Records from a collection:

import Summits.ResolutionOfSingularities.ResolutionOfSingularities.Theorems.WallCutCritical
import HarnessLib

/-!
# LossIsFatal — the CLOSING LAW of the located residual `WallCut.NoLossyStrictTailsDeep`, TYPED ONCE:
the local statement, its two DEFECT BRANCHES, and the local-to-tail step (all proved here are pure logic)

decomp-res-lens-3, gen 26 (row 214 window for g27: «(R′) OUTRIGHT = LossIsFatal ⇒ `NoLossyStrictTailsDeep`, hyp-free,
port-free, all `pᵉ`, by branch type + the local-to-tail step typed ONCE»).  This file types the TARGET of the branch
programme and proves the bookkeeping around it; it imports only the landed `WallCutCritical` (sub-critical reduction).

* `LossIsFatalDeep` — on a small-dead strict SUB-CRITICAL plateau (`3 ≤ s < pᵉ`, binders of the residual verbatim with the
  ONE extra binder `s < p ^ e` of `WallCutCritical.noLossyStrictTailsDeep_of_subcritical`) NO stage `t ≥ N` is a TOTAL LOSS
  (the residual's last binder «total losses beyond every bound» is replaced by ONE total loss at a stage `t ≥ N`).
* `LossIsFatalBottomDeep` / `LossIsFatalDefectDeep` — the same with the LOSS DEFECT pinned: order right after the loss
  `= pᵉ + 1` (bottom, `δ = 0`; its deepest leaf family — a full straight untranslated run — is the g26 kernel law
  `WallCutBottom.bottom_run_false`) resp. `≠ pᵉ + 1` (`δ ≥ 1`; by plateau arithmetic only cells with `2s ≥ pᵉ + 3`
can carry it).
* `lossIsFatalDeep_of_branches`, `noLossyStrictTailsDeep_of_lossIsFatalDeep`, `noLossyStrictTailsDeep_of_branches` — PROVED.
-/

open MvPolynomial Finset
open Literature.AlgebraicGeometry.Resolution
open Literature.AlgebraicGeometry.Resolution.Hauser2010
open Literature.AlgebraicGeometry.Resolution.PointBlowup
open Summit.ResolutionOfSingularities.ResolutionOfSingularities.Theorems.TightDefectClasses
open Summit.ResolutionOfSingularities.ResolutionOfSingularities.Theorems.TightDefectStrongWalks
open Summit.ResolutionOfSingularities.ResolutionOfSingularities.Theorems.ItineraryCutClasses
open Summit.ResolutionOfSingularities.ResolutionOfSingularities.Theorems.BoundaryLedger
open Summit.ResolutionOfSingularities.ResolutionOfSingularities.Theorems.ProximityCut
open Summit.ResolutionOfSingularities.ResolutionOfSingularities.Theorems.WallCut
open Summit.ResolutionOfSingularities.ResolutionOfSingularities.Theorems.WallCutCritical

namespace Summit.ResolutionOfSingularities.ResolutionOfSingularities.Theorems.LossIsFatal

/-- **LOSS IS FATAL (sub-critical, deep) — THE TARGET OF THE BRANCH PROGRAMME.**  Binders of `WallCut.NoLossyStrictTailsDeep`
VERBATIM with `s < p ^ e` inserted after `p ^ e + 2 ≤ 2 * s` (as in `WallCutCritical.noLossyStrictTailsDeep_of_subcritical`),
the last binder replaced by: SOME stage `t ≥ N` is a total loss (after the move the newest wall is the only wall).
OPEN. [new] -/
def LossIsFatalDeep : Prop :=
  ∀ p : ℕ, p.Prime → ∀ e : ℕ, 2 ≤ e → ∀ (K : Type) [Field K] [CharP K p] [PerfectField K] [DecidableEq K]
    (s₀ : State (Fin 3) K), IsRoot (p ^ e) s₀ → ∀ W : ForcedWalk (p ^ e) s₀, (∀ i, 1 ≤ (W.st i).shade) →
    ∀ N : ℕ, (∀ t, N ≤ t → (W.st (t + 1)).shade = (W.st t).shade) →
    (∀ t, N ≤ t → ordZero (W.st t).F ≠ ((p ^ e : ℕ) : ℕ∞)) → (∀ M : ℕ, ∃ t, M ≤ t ∧ StaysOnNewest W t) →
    (∀ M : ℕ, ∃ t, M ≤ t ∧ W.b t ≠ 0) →
    ∀ s : ℕ, (W.st N).shade = (s : ℕ∞) → 3 ≤ s → p ^ e + 3 ≤ 3 * s → p ^ e + 2 ≤ 2 * s → s < p ^ e →
    (∀ (k : Fin 3) (N' : ℕ), ∃ t, N' ≤ t ∧ (W.j t = k ∨ W.b t k ≠ 0)) →
    (∀ t, N ≤ t → ((∀ y, (W.st t).r y + 1 ≤ s) ∧ ∃ x, (W.st t).r x = 0 ∧
      ∃ d ∈ (W.st t).F.support, ((d.degree : ℕ) : ℕ∞) = ordZero (W.st t).F ∧ (W.st t).r x < d x)) →
    ∀ t : ℕ, N ≤ t → (∀ y, y ≠ W.j t → (W.st (t + 1)).r y = 0) → False

/-- BRANCH `δ = 0` (BOTTOM LOSS): `LossIsFatalDeep` restricted to total losses whose order right after the loss is
the bottom one
`pᵉ + 1`.  Its deepest leaf family (chart switch + full straight untranslated run of length `s − 2`) is closed by the g26 kernel
law `WallCutBottom.bottom_run_false`; the decorated families (first run letter translated, early return to the loss chart,
switch to the third chart translated along the loss letter, immediate deaths) remain.  OPEN. [new] -/
def LossIsFatalBottomDeep : Prop :=
  ∀ p : ℕ, p.Prime → ∀ e : ℕ, 2 ≤ e → ∀ (K : Type) [Field K] [CharP K p] [PerfectField K] [DecidableEq K]
    (s₀ : State (Fin 3) K), IsRoot (p ^ e) s₀ → ∀ W : ForcedWalk (p ^ e) s₀, (∀ i, 1 ≤ (W.st i).shade) →
    ∀ N : ℕ, (∀ t, N ≤ t → (W.st (t + 1)).shade = (W.st t).shade) →
    (∀ t, N ≤ t → ordZero (W.st t).F ≠ ((p ^ e : ℕ) : ℕ∞)) → (∀ M : ℕ, ∃ t, M ≤ t ∧ StaysOnNewest W t) →
    (∀ M : ℕ, ∃ t, M ≤ t ∧ W.b t ≠ 0) →
    ∀ s : ℕ, (W.st N).shade = (s : ℕ∞) → 3 ≤ s → p ^ e + 3 ≤ 3 * s → p ^ e + 2 ≤ 2 * s → s < p ^ e →
    (∀ (k : Fin 3) (N' : ℕ), ∃ t, N' ≤ t ∧ (W.j t = k ∨ W.b t k ≠ 0)) →
    (∀ t, N ≤ t → ((∀ y, (W.st t).r y + 1 ≤ s) ∧ ∃ x, (W.st t).r x = 0 ∧
      ∃ d ∈ (W.st t).F.support, ((d.degree : ℕ) : ℕ∞) = ordZero (W.st t).F ∧ (W.st t).r x < d x)) →
    ∀ t : ℕ, N ≤ t → (∀ y, y ≠ W.j t → (W.st (t + 1)).r y = 0) →
    ordZero (W.st (t + 1)).F = ((p ^ e + 1 : ℕ) : ℕ∞) → False

/-- BRANCH `δ ≥ 1` (DEFECTIVE LOSS): `LossIsFatalDeep` restricted to total losses whose order right after the loss
is NOT `pᵉ + 1`.
By plateau arithmetic (`o = s + |r|`, SMALL) this branch is empty unless `2s ≥ pᵉ + 3` (cells `(8,6)`, `(9,7)`, …).
OPEN. [new] -/
def LossIsFatalDefectDeep : Prop :=
  ∀ p : ℕ, p.Prime → ∀ e : ℕ, 2 ≤ e → ∀ (K : Type) [Field K] [CharP K p] [PerfectField K] [DecidableEq K]
    (s₀ : State (Fin 3) K), IsRoot (p ^ e) s₀ → ∀ W : ForcedWalk (p ^ e) s₀, (∀ i, 1 ≤ (W.st i).shade) →
    ∀ N : ℕ, (∀ t, N ≤ t → (W.st (t + 1)).shade = (W.st t).shade) →
    (∀ t, N ≤ t → ordZero (W.st t).F ≠ ((p ^ e : ℕ) : ℕ∞)) → (∀ M : ℕ, ∃ t, M ≤ t ∧ StaysOnNewest W t) →
    (∀ M : ℕ, ∃ t, M ≤ t ∧ W.b t ≠ 0) →
    ∀ s : ℕ, (W.st N).shade = (s : ℕ∞) → 3 ≤ s → p ^ e + 3 ≤ 3 * s → p ^ e + 2 ≤ 2 * s → s < p ^ e →
    (∀ (k : Fin 3) (N' : ℕ), ∃ t, N' ≤ t ∧ (W.j t = k ∨ W.b t k ≠ 0)) →
    (∀ t, N ≤ t → ((∀ y, (W.st t).r y + 1 ≤ s) ∧ ∃ x, (W.st t).r x = 0 ∧
      ∃ d ∈ (W.st t).F.support, ((d.degree : ℕ) : ℕ∞) = ordZero (W.st t).F ∧ (W.st t).r x < d x)) →
    ∀ t : ℕ, N ≤ t → (∀ y, y ≠ W.j t → (W.st (t + 1)).r y = 0) →
    ordZero (W.st (t + 1)).F ≠ ((p ^ e + 1 : ℕ) : ℕ∞) → False

/-- ASSEMBLY OF THE TWO DEFECT BRANCHES (PROVED, pure logic). [new] [folklore] -/
theorem lossIsFatalDeep_of_branches (h0 : LossIsFatalBottomDeep) (h1 : LossIsFatalDefectDeep) : LossIsFatalDeep := by
  intro p hp e he K _ _ _ _ s₀ hroot W hpos N hplat hne hS hb s hsN h3 h33 h22 hlt hcoord hsd t hNt hloss
  by_cases ho : ordZero (W.st (t + 1)).F = ((p ^ e + 1 : ℕ) : ℕ∞)
  · exact h0 p hp e he K s₀ hroot W hpos N hplat hne hS hb s hsN h3 h33 h22 hlt hcoord hsd t hNt hloss ho
  · exact h1 p hp e he K s₀ hroot W hpos N hplat hne hS hb s hsN h3 h33 h22 hlt hcoord hsd t hNt hloss ho

/-- **THE LOCAL-TO-TAIL STEP (PROVED, hypothesis-free): `LossIsFatalDeep` closes the located residual
`WallCut.NoLossyStrictTailsDeep`** — the residual's last binder supplies a total loss at some `t ≥ N`, and the critical /
supercritical shades are the landed `WallCutCritical.noLossyStrictTailsDeep_of_subcritical`. [new] [folklore] -/
theorem noLossyStrictTailsDeep_of_lossIsFatalDeep (h : LossIsFatalDeep) : NoLossyStrictTailsDeep := by
  refine noLossyStrictTailsDeep_of_subcritical ?_
  intro p hp e he K _ _ _ _ s₀ hroot W hpos N hplat hne hS hb s hsN h3 h33 h22 hlt hcoord hsd hlossy
  obtain ⟨t, hNt, hloss⟩ := hlossy N
  exact h p hp e he K s₀ hroot W hpos N hplat hne hS hb s hsN h3 h33 h22 hlt hcoord hsd t hNt hloss

/-- The residual from the two defect branches (PROVED). [new] [folklore] -/
theorem noLossyStrictTailsDeep_of_branches (h0 : LossIsFatalBottomDeep) (h1 : LossIsFatalDefectDeep) :
    NoLossyStrictTailsDeep :=
  noLossyStrictTailsDeep_of_lossIsFatalDeep (lossIsFatalDeep_of_branches h0 h1)

end Summit.ResolutionOfSingularities.ResolutionOfSingularities.Theorems.LossIsFatal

Required action:
Copy out only the lines above from the one with "def LossIsFatalBottomDeep : Prop" to the one with "ordZero (W.st (t + 1)).F ≠", inclusive, exactly as they stand.

Exercise answer:
def LossIsFatalBottomDeep : Prop :=
  ∀ p : ℕ, p.Prime → ∀ e : ℕ, 2 ≤ e → ∀ (K : Type) [Field K] [CharP K p] [PerfectField K] [DecidableEq K]
    (s₀ : State (Fin 3) K), IsRoot (p ^ e) s₀ → ∀ W : ForcedWalk (p ^ e) s₀, (∀ i, 1 ≤ (W.st i).shade) →
    ∀ N : ℕ, (∀ t, N ≤ t → (W.st (t + 1)).shade = (W.st t).shade) →
    (∀ t, N ≤ t → ordZero (W.st t).F ≠ ((p ^ e : ℕ) : ℕ∞)) → (∀ M : ℕ, ∃ t, M ≤ t ∧ StaysOnNewest W t) →
    (∀ M : ℕ, ∃ t, M ≤ t ∧ W.b t ≠ 0) →
    ∀ s : ℕ, (W.st N).shade = (s : ℕ∞) → 3 ≤ s → p ^ e + 3 ≤ 3 * s → p ^ e + 2 ≤ 2 * s → s < p ^ e →
    (∀ (k : Fin 3) (N' : ℕ), ∃ t, N' ≤ t ∧ (W.j t = k ∨ W.b t k ≠ 0)) →
    (∀ t, N ≤ t → ((∀ y, (W.st t).r y + 1 ≤ s) ∧ ∃ x, (W.st t).r x = 0 ∧
      ∃ d ∈ (W.st t).F.support, ((d.degree : ℕ) : ℕ∞) = ordZero (W.st t).F ∧ (W.st t).r x < d x)) →
    ∀ t : ℕ, N ≤ t → (∀ y, y ≠ W.j t → (W.st (t + 1)).r y = 0) →
    ordZero (W.st (t + 1)).F = ((p ^ e + 1 : ℕ) : ℕ∞) → False

/-- BRANCH `δ ≥ 1` (DEFECTIVE LOSS): `LossIsFatalDeep` restricted to total losses whose order right after the loss
is NOT `pᵉ + 1`.
By plateau arithmetic (`o = s + |r|`, SMALL) this branch is empty unless `2s ≥ pᵉ + 3` (cells `(8,6)`, `(9,7)`, …).
OPEN. [new] -/
def LossIsFatalDefectDeep : Prop :=
  ∀ p : ℕ, p.Prime → ∀ e : ℕ, 2 ≤ e → ∀ (K : Type) [Field K] [CharP K p] [PerfectField K] [DecidableEq K]
    (s₀ : State (Fin 3) K), IsRoot (p ^ e) s₀ → ∀ W : ForcedWalk (p ^ e) s₀, (∀ i, 1 ≤ (W.st i).shade) →
    ∀ N : ℕ, (∀ t, N ≤ t → (W.st (t + 1)).shade = (W.st t).shade) →
    (∀ t, N ≤ t → ordZero (W.st t).F ≠ ((p ^ e : ℕ) : ℕ∞)) → (∀ M : ℕ, ∃ t, M ≤ t ∧ StaysOnNewest W t) →
    (∀ M : ℕ, ∃ t, M ≤ t ∧ W.b t ≠ 0) →
    ∀ s : ℕ, (W.st N).shade = (s : ℕ∞) → 3 ≤ s → p ^ e + 3 ≤ 3 * s → p ^ e + 2 ≤ 2 * s → s < p ^ e →
    (∀ (k : Fin 3) (N' : ℕ), ∃ t, N' ≤ t ∧ (W.j t = k ∨ W.b t k ≠ 0)) →
    (∀ t, N ≤ t → ((∀ y, (W.st t).r y + 1 ≤ s) ∧ ∃ x, (W.st t).r x = 0 ∧
      ∃ d ∈ (W.st t).F.support, ((d.degree : ℕ) : ℕ∞) = ordZero (W.st t).F ∧ (W.st t).r x < d x)) →
    ∀ t : ℕ, N ≤ t → (∀ y, y ≠ W.j t → (W.st (t + 1)).r y = 0) →
    ordZero (W.st (t + 1)).F ≠ ((p ^ e + 1 : ℕ) : ℕ∞) → False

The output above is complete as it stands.